A reply to the blogger kittysjones: “The ultimate aim of the “allthesame” lie is division and disempowerment of the Left.”

What a fucking cop out!

What follows was posted as a reply to the blog post here: twice; we then asked the blogger whether our comment had been censored, as we could see other, more sycophantic comments had since been approved by the admin; that reply didn’t appear either. It doesn’t auger well for a future under labour if even their supporting bloggers seek to stifle mild dissent.

From the anti-capitalist point of view of course they’re all the same, – should the turkey vote for Christmas? The Chartist and suffragette campaigns were not primarily about the right to vote, that was just a means to an end. They were an attempt to bring the selfish and greedy ruling class to heel, and they weren’t afraid to fight. But it was too late, they let us have the vote once they had completed the theft of our means of production, and condemned every single one of us to wage labour, which however you dress it up, is an abusive relationship; an abomination. The labour party gave the working class someone to vote for that could speak politely for it in the corridors of power then take its seat again without ever altering the balance of that power.

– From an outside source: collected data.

/-- The item `StaticAbelianSqueeze.UniformAbelianRegularity` (stmt-13416, unconditional) implies the conditional core
(R|W): a proof of that served item closes this stub by one line. -/
theorem stub_uniformAbelianRegularityOfWitness_of_item
    (h : Summit.AtomisticToContinuum.FouriersLaw.Theses.StaticAbelianSqueeze.UniformAbelianRegularity) :
    ∀ ω₂ lam β γ : ℝ, 0 < ω₂ → 0 < lam → 0 < β → 0 < γ → ∀ T : ℝ, 0 < T →
      (∃ (μT : MeasureTheory.Measure Literature.MathematicalPhysics.KineticTheory.HeatConduction.ChainConfig)
            (D : Literature.MathematicalPhysics.KineticTheory.HeatConduction.InfiniteChainDynamics (Literature.MathematicalPhysics.KineticTheory.HeatConduction.pinnedChain ω₂ lam β γ)) (κ : ℝ),
            (Literature.MathematicalPhysics.KineticTheory.HeatConduction.pinnedChain ω₂ lam β γ).IsChainGibbsMeasure T μT ∧ D.PreservesMeasure μT ∧
            (∀ t : ℝ, D.HasAbsConvergentCorrelation μT t) ∧ 0 < κ ∧
            Filter.Tendsto (fun ν : ℝ => (T ^ 2)⁻¹ *
              MeasureTheory.integral (MeasureTheory.volume.restrict (Set.Ioi (0:ℝ)))
                (fun t : ℝ => Real.exp (-(ν * t)) * D.currentCorrelation μT t))
              (nhdsWithin (0:ℝ) (Set.Ioi 0)) (nhds κ)) →
      ∀ ε : ℝ, 0 < ε → ∃ ν₀ : ℝ, 0 < ν₀ ∧ ∀ ν : ℝ, 0 < ν → ν < ν₀ → ∃ N₀ : ℕ, ∀ N : ℕ, N₀ ≤ N → let J : Literature.MathematicalPhysics.KineticTheory.HeatConduction.PhaseSpace N → ℝ := fun z => ∑ i : Fin N, (Literature.MathematicalPhysics.KineticTheory.HeatConduction.pinnedChain ω₂ lam β γ).bondCurrent N i z; |∫ t in Set.Ioi (0:ℝ), (1 - Real.exp (-(ν * t))) * ∫ z, J z * (∫ y, J y ∂((Literature.MathematicalPhysics.KineticTheory.HeatConduction.pinnedChain ω₂ lam β γ).transitionKernel N T T t.toNNReal z)) ∂((Literature.MathematicalPhysics.KineticTheory.HeatConduction.pinnedChain ω₂ lam β γ).gibbsMeasure N T)| ≤ ε * N :=
  fun ω₂ lam β γ hω hl hβ hγ T hT _ => h ω₂ lam β γ hω hl hβ hγ T hT

/-! ## The Hilbert algebra of stub (W)(iv) — kernel-checked (rev 2)

For a real inner product space `E`, a domain `D ≤ E`, a linear `A : D → E` that is SKEW-SYMMETRIC on `D`
(`⟪Aφ, ψ⟫ = −⟪φ, Aψ⟫`), `ν > 0` and `w ∈ D` with `νw − Aw = j`: `PRIMAL_ν(φ) ≤ ⟪j, w⟫ ≤ DUAL_ν(u)` for ALL `φ, u ∈ D` — no core
property, no self-adjointness, no closedness. In (W) these are applied on Doyon's `ℋ₀(μT)` with `A` = the generator of the witness's
Koopman group restricted to the classes of local `C₀¹` functions (where it acts as `𝒜 = liouvilleZ`), `w = (ν − 𝓛)⁻¹[j]` (which lies in
the generator's domain, itself skew-symmetric), so that `⟪j, w⟫ = Â(ν)`; what remains of (W) is that identification (ℋ₀ plumbing). -/

section SkewAlgebra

The worst thing about voting is that it’s an excuse for not doing anything, it reinforces the idea that someone, somewhere, is in control and it’s up to them to solve the problems they created, it isn’t, it’s up to us. People waste their time and energy campaigning in an election and then sit back on their arses as if they’ve done something worthwhile. What a fucking cop out. The working class has power, governments claim to have it; government is a conspiracy between rulers and ruled. Your reward for allowing yourself to be governed is absolution from responsibility for the misery created by the society you inhabit. Recent history has shown that whilst elected governments must bend to corporate interests a handful of determined militants can thwart their best laid plans. An example of the futility of parliamentary democracy can be found here: yet generations of leftists have defeated themselves in this arena. Read how the labour member respects our enemies for their ability to frustrate us.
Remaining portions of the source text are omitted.